Stored items:
_____

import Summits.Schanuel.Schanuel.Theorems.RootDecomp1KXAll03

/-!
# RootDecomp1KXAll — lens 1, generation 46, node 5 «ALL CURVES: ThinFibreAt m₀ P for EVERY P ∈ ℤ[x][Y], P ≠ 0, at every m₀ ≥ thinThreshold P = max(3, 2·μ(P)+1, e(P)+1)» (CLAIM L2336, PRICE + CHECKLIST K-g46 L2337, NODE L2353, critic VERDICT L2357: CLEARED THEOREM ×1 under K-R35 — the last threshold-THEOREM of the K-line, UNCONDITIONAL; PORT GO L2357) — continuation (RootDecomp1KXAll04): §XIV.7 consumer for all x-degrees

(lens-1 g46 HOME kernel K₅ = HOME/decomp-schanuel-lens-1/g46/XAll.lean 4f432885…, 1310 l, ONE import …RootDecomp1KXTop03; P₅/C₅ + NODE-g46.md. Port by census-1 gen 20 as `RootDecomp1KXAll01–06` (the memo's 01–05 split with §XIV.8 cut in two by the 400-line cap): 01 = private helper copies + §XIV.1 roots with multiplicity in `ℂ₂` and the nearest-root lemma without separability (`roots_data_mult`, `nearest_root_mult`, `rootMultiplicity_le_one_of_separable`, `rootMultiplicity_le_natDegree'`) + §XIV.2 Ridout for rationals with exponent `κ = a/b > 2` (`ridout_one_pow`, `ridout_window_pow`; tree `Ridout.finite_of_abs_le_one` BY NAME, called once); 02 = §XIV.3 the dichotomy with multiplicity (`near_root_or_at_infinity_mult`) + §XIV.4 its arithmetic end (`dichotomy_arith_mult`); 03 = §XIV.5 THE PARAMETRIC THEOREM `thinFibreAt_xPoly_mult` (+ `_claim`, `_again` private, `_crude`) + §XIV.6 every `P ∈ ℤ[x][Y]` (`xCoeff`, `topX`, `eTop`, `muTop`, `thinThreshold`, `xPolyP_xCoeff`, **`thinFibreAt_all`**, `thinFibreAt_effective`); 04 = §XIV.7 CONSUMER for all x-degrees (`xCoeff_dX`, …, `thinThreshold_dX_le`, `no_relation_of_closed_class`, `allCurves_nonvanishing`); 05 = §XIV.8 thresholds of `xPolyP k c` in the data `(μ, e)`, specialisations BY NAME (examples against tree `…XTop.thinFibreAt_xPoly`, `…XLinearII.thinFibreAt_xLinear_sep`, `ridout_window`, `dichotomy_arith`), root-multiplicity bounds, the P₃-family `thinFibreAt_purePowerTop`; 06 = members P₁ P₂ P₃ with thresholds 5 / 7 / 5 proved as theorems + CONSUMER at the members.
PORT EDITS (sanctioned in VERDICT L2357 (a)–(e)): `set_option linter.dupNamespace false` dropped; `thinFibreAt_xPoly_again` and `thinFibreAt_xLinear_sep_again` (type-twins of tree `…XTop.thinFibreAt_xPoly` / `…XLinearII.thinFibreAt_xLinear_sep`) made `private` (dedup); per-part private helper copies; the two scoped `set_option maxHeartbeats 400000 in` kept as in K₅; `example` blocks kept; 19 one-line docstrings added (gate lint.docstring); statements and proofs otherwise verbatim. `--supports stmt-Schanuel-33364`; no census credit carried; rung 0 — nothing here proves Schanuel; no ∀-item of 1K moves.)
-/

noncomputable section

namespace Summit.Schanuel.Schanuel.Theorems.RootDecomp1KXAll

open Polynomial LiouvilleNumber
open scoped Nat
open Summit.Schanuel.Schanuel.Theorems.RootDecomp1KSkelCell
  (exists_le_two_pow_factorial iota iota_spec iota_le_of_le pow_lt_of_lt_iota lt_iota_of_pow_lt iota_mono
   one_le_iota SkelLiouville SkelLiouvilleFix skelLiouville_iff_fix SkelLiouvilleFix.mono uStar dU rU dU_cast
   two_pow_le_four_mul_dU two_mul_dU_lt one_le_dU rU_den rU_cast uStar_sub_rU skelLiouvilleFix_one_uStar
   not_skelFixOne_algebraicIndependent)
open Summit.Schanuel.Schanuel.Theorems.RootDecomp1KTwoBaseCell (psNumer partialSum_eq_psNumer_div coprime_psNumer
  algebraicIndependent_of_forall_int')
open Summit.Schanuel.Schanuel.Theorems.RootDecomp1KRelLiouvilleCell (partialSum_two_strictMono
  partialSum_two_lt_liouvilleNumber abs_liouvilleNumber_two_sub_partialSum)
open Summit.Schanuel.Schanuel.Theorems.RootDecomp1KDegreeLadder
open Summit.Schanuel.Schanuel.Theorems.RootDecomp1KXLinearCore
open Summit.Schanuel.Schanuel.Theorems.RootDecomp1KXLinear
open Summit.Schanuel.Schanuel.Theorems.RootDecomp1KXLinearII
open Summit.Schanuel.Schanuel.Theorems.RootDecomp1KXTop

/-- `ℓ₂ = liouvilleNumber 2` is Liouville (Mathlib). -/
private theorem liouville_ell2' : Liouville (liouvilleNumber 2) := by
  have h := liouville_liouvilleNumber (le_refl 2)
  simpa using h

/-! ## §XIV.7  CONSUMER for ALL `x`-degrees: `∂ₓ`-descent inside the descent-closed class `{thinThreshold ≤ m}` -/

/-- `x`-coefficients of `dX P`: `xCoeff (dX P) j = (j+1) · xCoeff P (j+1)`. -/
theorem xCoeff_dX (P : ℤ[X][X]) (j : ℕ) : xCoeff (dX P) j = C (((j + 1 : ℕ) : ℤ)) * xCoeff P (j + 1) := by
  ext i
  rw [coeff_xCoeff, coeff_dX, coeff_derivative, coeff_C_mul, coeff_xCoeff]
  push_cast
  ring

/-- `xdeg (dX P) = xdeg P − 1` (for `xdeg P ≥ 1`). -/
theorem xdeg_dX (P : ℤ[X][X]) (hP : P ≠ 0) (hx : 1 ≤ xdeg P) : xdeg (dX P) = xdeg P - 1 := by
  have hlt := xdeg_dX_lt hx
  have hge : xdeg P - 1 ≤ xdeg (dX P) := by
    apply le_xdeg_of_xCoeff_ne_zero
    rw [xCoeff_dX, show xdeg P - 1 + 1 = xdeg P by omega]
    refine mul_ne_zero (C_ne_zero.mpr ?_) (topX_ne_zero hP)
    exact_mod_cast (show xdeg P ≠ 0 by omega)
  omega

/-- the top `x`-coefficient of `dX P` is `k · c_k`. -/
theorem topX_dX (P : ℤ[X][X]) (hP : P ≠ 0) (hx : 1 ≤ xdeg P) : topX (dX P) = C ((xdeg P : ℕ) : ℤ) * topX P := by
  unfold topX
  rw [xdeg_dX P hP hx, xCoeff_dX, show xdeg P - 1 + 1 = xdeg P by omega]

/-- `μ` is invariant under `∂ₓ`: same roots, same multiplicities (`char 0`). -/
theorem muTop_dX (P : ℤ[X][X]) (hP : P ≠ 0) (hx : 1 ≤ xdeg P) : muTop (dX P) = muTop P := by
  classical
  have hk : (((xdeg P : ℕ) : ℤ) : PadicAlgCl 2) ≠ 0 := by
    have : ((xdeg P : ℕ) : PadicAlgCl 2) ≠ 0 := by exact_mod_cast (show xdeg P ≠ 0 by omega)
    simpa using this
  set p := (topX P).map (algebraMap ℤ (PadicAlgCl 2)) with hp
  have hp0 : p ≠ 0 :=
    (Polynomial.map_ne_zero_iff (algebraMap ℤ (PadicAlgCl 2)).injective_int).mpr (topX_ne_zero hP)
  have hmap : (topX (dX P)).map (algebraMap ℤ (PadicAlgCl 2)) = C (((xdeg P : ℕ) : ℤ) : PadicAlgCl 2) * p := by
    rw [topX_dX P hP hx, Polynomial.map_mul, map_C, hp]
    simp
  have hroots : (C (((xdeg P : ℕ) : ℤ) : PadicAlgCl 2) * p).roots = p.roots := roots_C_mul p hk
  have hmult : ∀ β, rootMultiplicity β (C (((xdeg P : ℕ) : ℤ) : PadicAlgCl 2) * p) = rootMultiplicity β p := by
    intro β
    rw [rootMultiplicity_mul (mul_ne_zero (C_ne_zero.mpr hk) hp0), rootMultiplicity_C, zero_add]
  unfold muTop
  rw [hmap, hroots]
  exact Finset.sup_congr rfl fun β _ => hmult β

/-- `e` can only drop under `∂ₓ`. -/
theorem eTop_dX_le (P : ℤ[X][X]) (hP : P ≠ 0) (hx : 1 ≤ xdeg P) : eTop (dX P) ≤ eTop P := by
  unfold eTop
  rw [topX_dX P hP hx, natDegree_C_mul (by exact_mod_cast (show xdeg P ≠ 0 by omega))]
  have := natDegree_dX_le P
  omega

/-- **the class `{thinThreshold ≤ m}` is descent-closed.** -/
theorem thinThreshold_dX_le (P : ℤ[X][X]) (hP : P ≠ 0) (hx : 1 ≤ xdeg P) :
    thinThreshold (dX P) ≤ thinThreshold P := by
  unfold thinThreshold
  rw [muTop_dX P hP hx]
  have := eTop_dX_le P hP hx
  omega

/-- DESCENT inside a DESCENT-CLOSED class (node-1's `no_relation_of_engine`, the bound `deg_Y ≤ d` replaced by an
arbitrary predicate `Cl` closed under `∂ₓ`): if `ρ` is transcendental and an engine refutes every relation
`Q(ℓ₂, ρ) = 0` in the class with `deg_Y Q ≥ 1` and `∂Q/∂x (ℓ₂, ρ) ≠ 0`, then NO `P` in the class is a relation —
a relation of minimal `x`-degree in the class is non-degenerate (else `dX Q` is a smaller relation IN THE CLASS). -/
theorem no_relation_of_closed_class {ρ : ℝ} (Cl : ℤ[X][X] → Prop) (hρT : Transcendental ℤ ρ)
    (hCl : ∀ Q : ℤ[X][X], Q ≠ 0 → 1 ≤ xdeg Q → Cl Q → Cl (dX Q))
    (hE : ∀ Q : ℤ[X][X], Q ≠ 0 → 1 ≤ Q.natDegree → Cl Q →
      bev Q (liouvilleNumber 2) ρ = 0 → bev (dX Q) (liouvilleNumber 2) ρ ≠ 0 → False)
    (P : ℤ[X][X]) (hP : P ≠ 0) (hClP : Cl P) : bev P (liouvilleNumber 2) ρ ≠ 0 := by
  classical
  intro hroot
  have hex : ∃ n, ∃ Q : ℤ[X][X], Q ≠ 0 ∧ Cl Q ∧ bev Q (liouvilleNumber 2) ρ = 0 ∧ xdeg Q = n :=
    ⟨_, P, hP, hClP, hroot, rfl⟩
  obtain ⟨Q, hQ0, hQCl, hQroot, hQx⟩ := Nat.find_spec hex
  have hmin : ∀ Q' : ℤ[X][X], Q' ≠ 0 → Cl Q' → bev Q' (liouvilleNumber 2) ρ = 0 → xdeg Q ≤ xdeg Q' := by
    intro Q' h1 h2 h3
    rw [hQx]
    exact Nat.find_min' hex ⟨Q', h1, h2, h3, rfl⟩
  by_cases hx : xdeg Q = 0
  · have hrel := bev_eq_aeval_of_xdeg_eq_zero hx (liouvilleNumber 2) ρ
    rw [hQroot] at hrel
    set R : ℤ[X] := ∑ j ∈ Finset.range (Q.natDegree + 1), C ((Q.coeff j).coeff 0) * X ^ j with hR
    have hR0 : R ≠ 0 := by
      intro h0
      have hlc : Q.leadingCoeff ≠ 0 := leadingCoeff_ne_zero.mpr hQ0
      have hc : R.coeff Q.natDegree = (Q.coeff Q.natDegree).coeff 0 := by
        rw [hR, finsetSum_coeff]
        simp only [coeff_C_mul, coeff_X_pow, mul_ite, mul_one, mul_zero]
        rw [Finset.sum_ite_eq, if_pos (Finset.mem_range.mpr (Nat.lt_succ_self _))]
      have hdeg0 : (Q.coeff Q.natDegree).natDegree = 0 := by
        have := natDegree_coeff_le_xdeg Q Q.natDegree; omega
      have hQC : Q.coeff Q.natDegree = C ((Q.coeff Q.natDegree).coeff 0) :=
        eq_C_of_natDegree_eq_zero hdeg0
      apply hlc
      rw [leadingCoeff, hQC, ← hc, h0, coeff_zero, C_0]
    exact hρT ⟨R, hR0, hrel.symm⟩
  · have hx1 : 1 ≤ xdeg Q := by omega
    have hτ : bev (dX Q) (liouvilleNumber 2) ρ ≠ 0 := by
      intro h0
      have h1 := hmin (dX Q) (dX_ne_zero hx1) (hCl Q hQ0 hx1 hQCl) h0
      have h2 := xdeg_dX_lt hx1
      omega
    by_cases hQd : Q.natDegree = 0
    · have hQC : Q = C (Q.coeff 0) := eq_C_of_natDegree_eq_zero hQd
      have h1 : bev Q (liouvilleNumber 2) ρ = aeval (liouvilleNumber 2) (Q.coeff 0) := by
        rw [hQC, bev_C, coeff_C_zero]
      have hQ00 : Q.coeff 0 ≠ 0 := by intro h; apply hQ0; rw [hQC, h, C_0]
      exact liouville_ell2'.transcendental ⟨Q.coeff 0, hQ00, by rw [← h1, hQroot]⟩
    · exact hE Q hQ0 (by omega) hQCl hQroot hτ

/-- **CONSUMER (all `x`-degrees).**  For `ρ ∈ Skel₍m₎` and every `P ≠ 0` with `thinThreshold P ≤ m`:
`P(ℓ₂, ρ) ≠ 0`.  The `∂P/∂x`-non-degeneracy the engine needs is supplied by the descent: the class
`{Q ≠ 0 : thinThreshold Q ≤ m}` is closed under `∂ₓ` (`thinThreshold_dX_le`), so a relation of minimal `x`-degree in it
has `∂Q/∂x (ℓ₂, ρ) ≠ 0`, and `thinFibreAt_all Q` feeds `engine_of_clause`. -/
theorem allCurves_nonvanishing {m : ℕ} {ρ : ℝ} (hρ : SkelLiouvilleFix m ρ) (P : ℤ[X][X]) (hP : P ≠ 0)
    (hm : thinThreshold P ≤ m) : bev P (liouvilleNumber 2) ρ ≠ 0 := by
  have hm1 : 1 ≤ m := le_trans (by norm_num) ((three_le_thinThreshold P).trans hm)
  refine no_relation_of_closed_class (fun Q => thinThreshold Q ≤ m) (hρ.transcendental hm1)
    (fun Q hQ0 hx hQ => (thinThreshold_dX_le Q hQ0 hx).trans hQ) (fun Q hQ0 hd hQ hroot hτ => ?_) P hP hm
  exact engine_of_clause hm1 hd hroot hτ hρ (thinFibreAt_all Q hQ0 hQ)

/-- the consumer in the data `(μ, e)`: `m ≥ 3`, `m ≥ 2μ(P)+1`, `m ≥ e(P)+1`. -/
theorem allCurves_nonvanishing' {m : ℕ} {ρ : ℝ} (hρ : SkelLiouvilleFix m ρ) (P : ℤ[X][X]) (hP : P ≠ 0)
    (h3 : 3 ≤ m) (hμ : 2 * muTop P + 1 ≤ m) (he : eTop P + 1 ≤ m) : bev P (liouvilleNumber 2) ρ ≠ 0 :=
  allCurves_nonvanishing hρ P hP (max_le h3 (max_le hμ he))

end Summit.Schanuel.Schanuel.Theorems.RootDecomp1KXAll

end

_____

> _Work instruction_
Output exactly the leading lines of the data, up to and including the line marked by "# RootDecomp1KXAll —".

> _Result for this exercise_
import Summits.Schanuel.Schanuel.Theorems.RootDecomp1KXAll03

/-!
# RootDecomp1KXAll — lens 1, generation 46, node 5 «ALL CURVES: ThinFibreAt m₀ P for EVERY P ∈ ℤ[x][Y], P ≠ 0, at every m₀ ≥ thinThreshold P = max(3, 2·μ(P)+1, e(P)+1)» (CLAIM L2336, PRICE + CHECKLIST K-g46 L2337, NODE L2353, critic VERDICT L2357: CLEARED THEOREM ×1 under K-R35 — the last threshold-THEOREM of the K-line, UNCONDITIONAL; PORT GO L2357) — continuation (RootDecomp1KXAll04): §XIV.7 consumer for all x-degrees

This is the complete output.